→ **Data for processing**
open Classical in
/-- **EVERY SITE IN THE SUPPORT OF A DEEP ROW HAS ITS NEIGHBOURS IN `□₀`**: if the `2`-ball of `x` lies in `□₀` then every `z` with `K(x,z) ≠ 0` (restriction sets = the dented
cells) lies in `□₀` together with all its lattice neighbours (`ρ ≥ L ≥ 1`). [cite: Balaban1985RegularSpaces, (1.91) p.91, (1.131) p.99, p.98; Balaban1985Variational, (148)–(151) p.301] -/
theorem good_of_K_ne_zero {η : ℝ} (w : ℕ → ℝ) (K : (Fin (d + 1) → ℤ) → (Fin (d + 1) → ℤ) → ℝ)
    (hK : ∀ x z, K x z = ((η ^ 2)⁻¹ * ∑ μ : Fin (d + 1), ((2 : ℝ) * (if z = x then (1 : ℝ) else 0) - (if z = x + e μ then (1 : ℝ) else 0)
        - (if z = x - e μ then (1 : ℝ) else 0))) +
        (∑ j ∈ Finset.range (c.k + 1), (if blockMap ((ℓ + 1) ^ j) x ∈ c.lamS j ∧ blockMap ((ℓ + 1) ^ j) z = blockMap ((ℓ + 1) ^ j) x then
          w j * (((((ℓ + 1 : ℕ) : ℝ) ^ (d + 1))⁻¹) ^ j) ^ 2 else 0)))
    {x z : Fin (d + 1) → ℤ} (hx : ∀ τ : Fin (d + 1) → ℤ, (∀ i, |τ i| ≤ 2) → x + τ ∈ cube (ℓ + 1) c.a c.M c.ρ c.k 0) (h : K x z ≠ 0) :
    z ∈ cube (ℓ + 1) c.a c.M c.ρ c.k 0 ∧ ∀ μ : Fin (d + 1), z + e μ ∈ cube (ℓ + 1) c.a c.M c.ρ c.k 0 ∧ z - e μ ∈ cube (ℓ + 1) c.a c.M c.ρ c.k 0 := by
  have hk : 1 ≤ c.k := c.one_le_k
  have hρ1 : 1 ≤ c.ρ := le_trans (Nat.succ_pos ℓ) c.L_le_ρ
  -- a site within `|·|_∞ ≤ 1` of `x` is good
  have hnear : ∀ σ : Fin (d + 1) → ℤ, (∀ i, |σ i| ≤ 1) →
      x + σ ∈ cube (ℓ + 1) c.a c.M c.ρ c.k 0 ∧ ∀ μ : Fin (d + 1), x + σ + e μ ∈ cube (ℓ + 1) c.a c.M c.ρ c.k 0 ∧ x + σ - e μ ∈ cube (ℓ + 1) c.a c.M c.ρ c.k 0 := by
    intro σ hσ
    refine ⟨hx σ (fun i => (hσ i).trans (by norm_num)), fun μ => ⟨?_, ?_⟩⟩
    · rw [add_assoc]
      refine hx _ fun i => ?_
      simp only [Pi.add_apply]
      exact (abs_add_le _ _).trans (by linarith [hσ i, abs_e_apply_le μ i])
    · rw [add_sub_assoc]
      refine hx _ fun i => ?_
      simp only [Pi.sub_apply]
      exact (abs_sub _ _).trans (by linarith [hσ i, abs_e_apply_le μ i])
  rcases K_support (ℓ + 1) c.k c.lamS w K (by simpa using hK) h with hzx | ⟨μ, hμ | hμ⟩ | ⟨j, hjn, hxj, hzj⟩
  · have := hnear 0 (fun i => by simp)
    rw [add_zero] at this; rw [hzx]; exact this
  · have := hnear (e μ) (fun i => abs_e_apply_le μ i)
    rw [hμ]; exact this
  · have := hnear (-e μ) (fun i => by rw [Pi.neg_apply, abs_neg]; exact abs_e_apply_le μ i)
    rw [← sub_eq_add_neg] at this
    rw [hμ]; exact this
  · rcases Nat.eq_zero_or_pos j with hj0 | hjpos
    · -- level `0`: the block of `x` is `{x}`
      subst hj0
      have h0 : ∀ y : Fin (d + 1) → ℤ, blockMap ((ℓ + 1) ^ 0) y = y := fun y => by funext i; simp [blockMap]
      rw [h0, h0] at hzj
      have := hnear 0 (fun i => by simp)
      rw [add_zero] at this; rw [hzj]; exact this
    · -- level `j ≥ 1`: the block lies in `□_j ⊆ □₁`, a unit step stays in `□₀`
      have hzcube : z ∈ cube (ℓ + 1) c.a c.M c.ρ c.k j := mem_cube_of_tower c (by rw [hzj]; exact hxj)
      have hz1 : z ∈ cube (ℓ + 1) c.a c.M c.ρ c.k 1 := cube_anti hjpos hjn hzcube
      refine ⟨?_, fun μ => ⟨?_, ?_⟩⟩
      · have := mem_cube_zero_of_near_cube_one c.a c.M hk hz1 (r := 1) hρ1 (τ := 0) (fun i => by simp)
        rwa [add_zero] at this
      · exact mem_cube_zero_of_near_cube_one c.a c.M hk hz1 hρ1 (fun i => by exact_mod_cast abs_e_apply_le μ i)
      · rw [sub_eq_add_neg]
        exact mem_cube_zero_of_near_cube_one c.a c.M hk hz1 hρ1 (fun i => by
          rw [Pi.neg_apply, abs_neg]; exact_mod_cast abs_e_apply_le μ i)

→ **Task item**
Write the entries above out again, verbatim.

→ **Finished exercise**
open Classical in
/-- **EVERY SITE IN THE SUPPORT OF A DEEP ROW HAS ITS NEIGHBOURS IN `□₀`**: if the `2`-ball of `x` lies in `□₀` then every `z` with `K(x,z) ≠ 0` (restriction sets = the dented
cells) lies in `□₀` together with all its lattice neighbours (`ρ ≥ L ≥ 1`). [cite: Balaban1985RegularSpaces, (1.91) p.91, (1.131) p.99, p.98; Balaban1985Variational, (148)–(151) p.301] -/
theorem good_of_K_ne_zero {η : ℝ} (w : ℕ → ℝ) (K : (Fin (d + 1) → ℤ) → (Fin (d + 1) → ℤ) → ℝ)
    (hK : ∀ x z, K x z = ((η ^ 2)⁻¹ * ∑ μ : Fin (d + 1), ((2 : ℝ) * (if z = x then (1 : ℝ) else 0) - (if z = x + e μ then (1 : ℝ) else 0)
        - (if z = x - e μ then (1 : ℝ) else 0))) +
        (∑ j ∈ Finset.range (c.k + 1), (if blockMap ((ℓ + 1) ^ j) x ∈ c.lamS j ∧ blockMap ((ℓ + 1) ^ j) z = blockMap ((ℓ + 1) ^ j) x then
          w j * (((((ℓ + 1 : ℕ) : ℝ) ^ (d + 1))⁻¹) ^ j) ^ 2 else 0)))
    {x z : Fin (d + 1) → ℤ} (hx : ∀ τ : Fin (d + 1) → ℤ, (∀ i, |τ i| ≤ 2) → x + τ ∈ cube (ℓ + 1) c.a c.M c.ρ c.k 0) (h : K x z ≠ 0) :
    z ∈ cube (ℓ + 1) c.a c.M c.ρ c.k 0 ∧ ∀ μ : Fin (d + 1), z + e μ ∈ cube (ℓ + 1) c.a c.M c.ρ c.k 0 ∧ z - e μ ∈ cube (ℓ + 1) c.a c.M c.ρ c.k 0 := by
  have hk : 1 ≤ c.k := c.one_le_k
  have hρ1 : 1 ≤ c.ρ := le_trans (Nat.succ_pos ℓ) c.L_le_ρ
  -- a site within `|·|_∞ ≤ 1` of `x` is good
  have hnear : ∀ σ : Fin (d + 1) → ℤ, (∀ i, |σ i| ≤ 1) →
      x + σ ∈ cube (ℓ + 1) c.a c.M c.ρ c.k 0 ∧ ∀ μ : Fin (d + 1), x + σ + e μ ∈ cube (ℓ + 1) c.a c.M c.ρ c.k 0 ∧ x + σ - e μ ∈ cube (ℓ + 1) c.a c.M c.ρ c.k 0 := by
    intro σ hσ
    refine ⟨hx σ (fun i => (hσ i).trans (by norm_num)), fun μ => ⟨?_, ?_⟩⟩
    · rw [add_assoc]
      refine hx _ fun i => ?_
      simp only [Pi.add_apply]
      exact (abs_add_le _ _).trans (by linarith [hσ i, abs_e_apply_le μ i])
    · rw [add_sub_assoc]
      refine hx _ fun i => ?_
      simp only [Pi.sub_apply]
      exact (abs_sub _ _).trans (by linarith [hσ i, abs_e_apply_le μ i])
  rcases K_support (ℓ + 1) c.k c.lamS w K (by simpa using hK) h with hzx | ⟨μ, hμ | hμ⟩ | ⟨j, hjn, hxj, hzj⟩
  · have := hnear 0 (fun i => by simp)
    rw [add_zero] at this; rw [hzx]; exact this
  · have := hnear (e μ) (fun i => abs_e_apply_le μ i)
    rw [hμ]; exact this
  · have := hnear (-e μ) (fun i => by rw [Pi.neg_apply, abs_neg]; exact abs_e_apply_le μ i)
    rw [← sub_eq_add_neg] at this
    rw [hμ]; exact this
  · rcases Nat.eq_zero_or_pos j with hj0 | hjpos
    · -- level `0`: the block of `x` is `{x}`
      subst hj0
      have h0 : ∀ y : Fin (d + 1) → ℤ, blockMap ((ℓ + 1) ^ 0) y = y := fun y => by funext i; simp [blockMap]
      rw [h0, h0] at hzj
      have := hnear 0 (fun i => by simp)
      rw [add_zero] at this; rw [hzj]; exact this
    · -- level `j ≥ 1`: the block lies in `□_j ⊆ □₁`, a unit step stays in `□₀`
      have hzcube : z ∈ cube (ℓ + 1) c.a c.M c.ρ c.k j := mem_cube_of_tower c (by rw [hzj]; exact hxj)
      have hz1 : z ∈ cube (ℓ + 1) c.a c.M c.ρ c.k 1 := cube_anti hjpos hjn hzcube
      refine ⟨?_, fun μ => ⟨?_, ?_⟩⟩
      · have := mem_cube_zero_of_near_cube_one c.a c.M hk hz1 (r := 1) hρ1 (τ := 0) (fun i => by simp)
        rwa [add_zero] at this
      · exact mem_cube_zero_of_near_cube_one c.a c.M hk hz1 hρ1 (fun i => by exact_mod_cast abs_e_apply_le μ i)
      · rw [sub_eq_add_neg]
        exact mem_cube_zero_of_near_cube_one c.a c.M hk hz1 hρ1 (fun i => by
          rw [Pi.neg_apply, abs_neg]; exact_mod_cast abs_e_apply_le μ i)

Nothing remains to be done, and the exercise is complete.